So she kept the sword, gloved hand firm around the scabbard as she ran.
• • •
The tower reached up out of the forest ahead of her, set atop the hill like a spike. It was dark; she could see it only by the stars it blotted out through breaks in the trees. It’s where the voice was.
Grace.
Together.
There were things rumbling in the dark about her, massive shapes that were more shadow than creature. They rasped at her and at each other in what might have been language.
It could also be hunger making them gnash their mandibles.
Smaller things that rustled in the brushwood chittered and scattered before the lights of her suit. She wanted to take her helmet off to breathe easier, to feel the cold night air on the sweat beading her skin. But to take off her helmet, she’d need both hands, and that would mean dropping the sword. Her body wanted the sword, so instead she ran.
There were lights, readouts in her visor that spoke of oxygen levels and lactate buildups and adrenaline. They’d be there after she spoke with the voice, so she ignored them for now. Plenty of time for that … after.

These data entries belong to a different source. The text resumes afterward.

/-- **Torus doubling / `k`-fold covering for Kotecký–Preiss polymer gases.** Let `N = k n` and
let `w₂`, `w₁` be activities on the subset polymers of `X_N = ℤ_N × Y` and `X_n = ℤ_n × Y`
(incompatibility: equal or meeting) such that
* (locality) `w₂(A) = w₁(A mod n)` for every `A ⊆ X_N` whose times lie in an arc of `ℓ`
  consecutive times, where `2ℓ ≤ n`;
* (connectedness) both are supported on non-empty polymers time-connected at range `r`;
* (Kotecký–Preiss) hypothesis (1) of [KP86] holds for each, with size functions `a ≥ 0` and `d`
  with `d(A) ≥ δ|A|`, `δ ≥ 0`.
Then the Kotecký–Preiss logarithms of the two partition functions (all polymers of the torus as
the volume) satisfy
`‖log Ξ(X_N; w₂) - k · log Ξ(X_n; w₁)‖ ≤ e^{-δℓ/(2r)} (Σ_{x ∈ X_N} a₂{x} + k · Σ_{x ∈ X_n} a₁{x})`.
For `k = 2`, `n = t` the Euclidean time period and `Y` the spatial data this is the statement
that `log Ξ_{2t} - 2 log Ξ_t` is carried by the clusters winding around (or spanning half of) the
time circle. [cite: KoteckyPreiss1986, p. 493 (translation invariant case)] -/
theorem norm_polymerLogZ_sub_mul_polymerLogZ_le (hN : N = k * n) {ℓ r : ℕ} (hℓ : 2 * ℓ ≤ n)
    {w₁ : Finset (ZMod n × Y) → ℂ} {w₂ : Finset (ZMod N × Y) → ℂ}
    {a₁ d₁ : Finset (ZMod n × Y) → ℝ} {a₂ d₂ : Finset (ZMod N × Y) → ℝ} {δ : ℝ} (hδ : 0 ≤ δ)
    (hloc : ∀ A : Finset (ZMod N × Y), IsTimeShort ℓ A → w₂ A = w₁ (projSet n A))
    (hconn₁ : ∀ A, w₁ A ≠ 0 → A.Nonempty ∧ IsTimeConnected r A)
    (hconn₂ : ∀ A, w₂ A ≠ 0 → A.Nonempty ∧ IsTimeConnected r A)
    (ha₁ : ∀ A, 0 ≤ a₁ A) (hd₁ : ∀ A, δ * A.card ≤ d₁ A)
    (hKP₁ : ∀ A, ∑ A' ∈ Finset.univ with polyInc A' A, ‖w₁ A'‖ * Real.exp (a₁ A' + d₁ A') ≤ a₁ A)
    (ha₂ : ∀ A, 0 ≤ a₂ A) (hd₂ : ∀ A, δ * A.card ≤ d₂ A)
    (hKP₂ : ∀ A, ∑ A' ∈ Finset.univ with polyInc A' A, ‖w₂ A'‖ * Real.exp (a₂ A' + d₂ A') ≤ a₂ A) :
    ‖polymerLogZ polyInc w₂ (Finset.univ : Finset (Finset (ZMod N × Y))) -
        (k : ℂ) * polymerLogZ polyInc w₁ (Finset.univ : Finset (Finset (ZMod n × Y)))‖
      ≤ Real.exp (-(δ * ℓ / (2 * r))) *
          (∑ x : ZMod N × Y, a₂ {x} + k * ∑ x : ZMod n × Y, a₁ {x}) := by
  classical
  set P₂ : Finset (Finset (ZMod N × Y)) → Prop :=
    fun C => (clusterSupp C).Nonempty ∧ IsTimeShort ℓ (clusterSupp C) with hP₂
  set P₁ : Finset (Finset (ZMod n × Y)) → Prop :=
    fun C => (clusterSupp C).Nonempty ∧ IsTimeShort ℓ (clusterSupp C) with hP₁
  set S₂ := ∑ C ∈ Finset.univ with P₂ C, truncatedWeight polyInc w₂ C with hS₂
  set R₂ := ∑ C ∈ Finset.univ with ¬ P₂ C, truncatedWeight polyInc w₂ C with hR₂
  set S₁ := ∑ C ∈ Finset.univ with P₁ C, truncatedWeight polyInc w₁ C with hS₁
  set R₁ := ∑ C ∈ Finset.univ with ¬ P₁ C, truncatedWeight polyInc w₁ C with hR₁
  have h₂ : polymerLogZ polyInc w₂ (Finset.univ : Finset (Finset (ZMod N × Y))) = S₂ + R₂ := by
    rw [polymerLogZ_eq_sum_truncatedWeight, Finset.powerset_univ, hS₂, hR₂,
      Finset.sum_filter_add_sum_filter_not]
  have h₁ : polymerLogZ polyInc w₁ (Finset.univ : Finset (Finset (ZMod n × Y))) = S₁ + R₁ := by
    rw [polymerLogZ_eq_sum_truncatedWeight, Finset.powerset_univ, hS₁, hR₁,
      Finset.sum_filter_add_sum_filter_not]
  have hshort : S₂ = (k : ℂ) * S₁ := sum_truncatedWeight_short_eq hN hℓ hloc
  have hR₂le : ‖R₂‖ ≤ Real.exp (-(δ * ℓ / (2 * r))) * ∑ x : ZMod N × Y, a₂ {x} :=
    norm_sum_truncatedWeight_long_le hδ hconn₂ ha₂ hd₂ hKP₂
  have hR₁le : ‖R₁‖ ≤ Real.exp (-(δ * ℓ / (2 * r))) * ∑ x : ZMod n × Y, a₁ {x} :=
    norm_sum_truncatedWeight_long_le hδ hconn₁ ha₁ hd₁ hKP₁
  rw [h₂, h₁, hshort]
  calc ‖(k : ℂ) * S₁ + R₂ - (k : ℂ) * (S₁ + R₁)‖ = ‖R₂ - (k : ℂ) * R₁‖ := by ring_nf
    _ ≤ ‖R₂‖ + ‖(k : ℂ) * R₁‖ := norm_sub_le _ _
    _ = ‖R₂‖ + k * ‖R₁‖ := by rw [norm_mul, Complex.norm_natCast]
    _ ≤ Real.exp (-(δ * ℓ / (2 * r))) * ∑ x : ZMod N × Y, a₂ {x} +
          k * (Real.exp (-(δ * ℓ / (2 * r))) * ∑ x : ZMod n × Y, a₁ {x}) :=
        add_le_add hR₂le (mul_le_mul_of_nonneg_left hR₁le (Nat.cast_nonneg k))
    _ = _ := by ring


/-- **Torus doubling** (`k = 2`, `ℓ = ⌊n/2⌋`): under the hypotheses of
`norm_polymerLogZ_sub_mul_polymerLogZ_le` with the activities agreeing along the double cover on
every polymer whose times lie in an arc of `⌊n/2⌋` consecutive times,
`‖log Ξ(ℤ_{2n} × Y; w₂) - 2 · log Ξ(ℤ_n × Y; w₁)‖ ≤ e^{-δ⌊n/2⌋/(2r)} (Σ_{x ∈ X_{2n}} a₂{x} + 2 Σ_{x ∈ X_n} a₁{x})`
— the form (m6) `|log Ξ_{2t} - 2 log Ξ_t| ≤ A · t · |Y| · e^{-c t}` of the memo, the winding
clusters being the only difference between the `2t`-tube and two `t`-tubes.
[cite: BorgsKotecky1990, §1 (periodic boundary conditions: exponentially small finite-size corrections)] -/
theorem norm_polymerLogZ_double_sub_two_mul_le (hN : N = 2 * n) {r : ℕ}
    {w₁ : Finset (ZMod n × Y) → ℂ} {w₂ : Finset (ZMod N × Y) → ℂ}
    {a₁ d₁ : Finset (ZMod n × Y) → ℝ} {a₂ d₂ : Finset (ZMod N × Y) → ℝ} {δ : ℝ} (hδ : 0 ≤ δ)
    (hloc : ∀ A : Finset (ZMod N × Y), IsTimeShort (n / 2) A → w₂ A = w₁ (projSet n A))
    (hconn₁ : ∀ A, w₁ A ≠ 0 → A.Nonempty ∧ IsTimeConnected r A)
    (hconn₂ : ∀ A, w₂ A ≠ 0 → A.Nonempty ∧ IsTimeConnected r A)
    (ha₁ : ∀ A, 0 ≤ a₁ A) (hd₁ : ∀ A, δ * A.card ≤ d₁ A)
    (hKP₁ : ∀ A, ∑ A' ∈ Finset.univ with polyInc A' A, ‖w₁ A'‖ * Real.exp (a₁ A' + d₁ A') ≤ a₁ A)
    (ha₂ : ∀ A, 0 ≤ a₂ A) (hd₂ : ∀ A, δ * A.card ≤ d₂ A)
    (hKP₂ : ∀ A, ∑ A' ∈ Finset.univ with polyInc A' A, ‖w₂ A'‖ * Real.exp (a₂ A' + d₂ A') ≤ a₂ A) :
    ‖polymerLogZ polyInc w₂ (Finset.univ : Finset (Finset (ZMod N × Y))) -
        2 * polymerLogZ polyInc w₁ (Finset.univ : Finset (Finset (ZMod n × Y)))‖
      ≤ Real.exp (-(δ * (n / 2 : ℕ) / (2 * r))) *
          (∑ x : ZMod N × Y, a₂ {x} + 2 * ∑ x : ZMod n × Y, a₁ {x}) := by
  have h := norm_polymerLogZ_sub_mul_polymerLogZ_le (k := 2) hN (ℓ := n / 2) (by omega) hδ hloc
    hconn₁ hconn₂ ha₁ hd₁ hKP₁ ha₂ hd₂ hKP₂
  simp only [Nat.cast_ofNat] at h
  exact h

end Main

end PolymerTorus

end Summit.QuantumFields.YangMills.Cruxes.IRcof.TwistedSlab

Grace Grace Grace Grace Grace!
She clambered up the rise, bursting into a cleared area at the base of the tower. The tower reached to the sky, a communications facility for speaking to the stars. The kind of thing that would transmit to the Guild Bridge. Messages of comfort could be sent home if you had a family who didn’t think of you as mongrel/hated/lesser. Grace had used facilities like this to lie and cheat and steal.
There was a chain link fence with razor wire set at the top. The chain link was old, rusted, and the razor wire broken and missing. Something huge had trampled it all down, making for easy access to the tower. Grace walked over the flattened fence, her boots crunching on an old sign. REPUBLIC SCIENCE FACILITY ABSALOM DELTA. Above and below that were the words INTRUDERS WILL BE EXECUTED.

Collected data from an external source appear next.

/-!
# Route `BECDipoleTransport` — support item `SmearedVarianceIdentity` (stmt-AtomisticToContinuum-14626)

Closes the support item stmt-AtomisticToContinuum-14626 (exact signature of
`Summit.AtomisticToContinuum.BoseEinsteinCondensation.Theses.BECDipoleTransport.SmearedVarianceIdentity`):
for all `n`, `L > 0`, `R > 0` and every periodic `C¹` trial state `Ψ` of `n+1` bosons on the torus of
side `L`,

  `2L³ · Σ_{k ≠ 0} e^{-R² p_k²/2} n_Ψ(k) = (n+1) · ∫_Ω∫_Ω∫_{Ω^n} |Ψ̄_R(x',Y) - Ψ̄_R(x,Y)|² dY dx' dx`,

`Ω = [0,L)³`, `p_k = 2πk/L`, `n_Ψ(k) = cellOccupation (n+1) L (L^{-3/2} e_k) Ψ` the occupation of the
normalised plane wave, `Ψ̄_R(x,Y) = ∫_{ℝ³} η_R(x - z) Ψ(z,Y) dz` the slice smeared by the unit-mass
Gaussian `η_R(w) = (πR²)⁻¹(√(πR²))⁻¹ e^{-|w|²/R²}` — the identity behind the transport reading of the
route (it certifies the typed normalisations).

Contents (no new definitions):

* **the two-point variance on the cell through Fourier coefficients** — for continuous
  `f : ℝ³ → ℂ`: `ĉ_k(f - g) = ĉ_k f - ĉ_k g`, `ĉ_k(c) = c δ_{k,0}` (`cellFourierCoeff_sub'`,
  `cellFourierCoeff_const'`), `∫_Ω |f - c|² = L³ (|ĉ_0 f - c|² + Σ_{k ≠ 0} |ĉ_k f|²)`
  (`lintegral_cell_nnnorm_sub_const_sq`, Parseval `tsum_sq_cellFourierCoeff`), and the EXACT variance
  identity `∫_Ω∫_Ω |f(x') - f(x)|² dx' dx = 2 L⁶ Σ_{k ≠ 0} |ĉ_k f|²`
  (`lintegral_cell_lintegral_cell_nnnorm_sub_sq`; the sibling file
  `BECDipoleTransportTransportToWindowSmearing.lean` has the inequality half `sq_tsum_le_lintegral_sub`);
* `smearedVariance_kernel` — the identity for a general continuous integrable kernel `η`:
  `(n+1) ∭ |Ψ̄(x',Y) - Ψ̄(x,Y)|² = 2L³ Σ_{k ≠ 0} |η̂_k|² ⟨φ_k, γ_Ψ φ_k⟩`, `η̂_k = ∫ η conj e_k`: per slice
  `Y` the smeared slice is continuous (`continuous_smear` of the sibling), the variance identity
  applies, the convolution rule `ĉ_k(Ψ̄(·,Y)) = η̂_k ĉ_k(Ψ(·,Y))` (`cellFourierCoeff_smear`, sibling) and
  `L³|ĉ_k(Ψ(·,Y))|² = |∫_Ω conj(φ_k) Ψ(·,Y)|²` (`nnnorm_sq_integral_conj_planeWaveMode_mul`) turn the
  sum into slice inner products, `cellOccupation_succ` identifies `(n+1)∫_{Ω^n}` of these with
  `n_Ψ(k)`, and Tonelli moves `Y` outermost (joint measurability of `(x,Y) ↦ Ψ̄(x,Y)` by
  `StronglyMeasurable.integral_prod_right`);
* `smearedVarianceIdentity_proof` — the Gaussian case, `|η̂_R(p_k)|² = e^{-R²p_k²/2}`
  (`nnnorm_sq_gaussCoeff`, from the sibling's `integral_gaussian_mul_conj_cellWave`).

Sources: [LSSY2005, §1.2 (1.17)] (occupations), [Fournais2020, (3.19)–(3.21)] (Fourier basis of the
torus), [PenroseOnsager1956]; Mathlib `Analysis.Fourier.AddCircleMulti`,
`Analysis.SpecialFunctions.Gaussian.FourierTransform`.
-/

noncomputable section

She paused. Science facility guards generally didn’t shoot people for getting too close. Black ops sites, now those shot at people. Grace looked back at the forest behind her. She saw a massive insect creature standing almost 3 meters tall, looking back at her. One of the Ezeroc, guarding her passage.
Or preventing her escape.
Grace.
Together!
The rust on the fence spoke of an age well beyond the Ezeroc’s week-long infestation of this planet. Whatever had happened here had been long ago. She’d missed the action, and that was just fine. There were turrets at the base of the tower, dark and quiet, barrels pointed down or plain missing.
The tower itself was larger than she’d been expecting, moss and lichen of the woods creeping up the walls. The forest wanted to claim it for its own. The structure tapered towards the top, but here at the base it was a hundred meters a side, easy. It was no simple comm tower like she’d thought. She wanted to rub her head to clear it. But to do that she’d need to take off her helmet. To take off her helmet, she’d need to put down Nate’s sword.
Nate.
She’d taken his sword, and she couldn’t remember why.
• • •
She’d stepped inside the tower with ease. The doors were massive, vaulted metal, on the floor inside. They’d been torn off and tossed aside like paper. To do that, you’d need some kind of industrial equipment.
Inside was a confusion of equipment amid a jumble of bones that might have been people once. Shells, hard casings from fallen Ezeroc. All covered in vines, moss, fungus. Holos stages were dark, their consoles inert. No people, and nothing automated minding the facility.
Grace.
She looked up at the voice, coming from above her now. She’d have to climb.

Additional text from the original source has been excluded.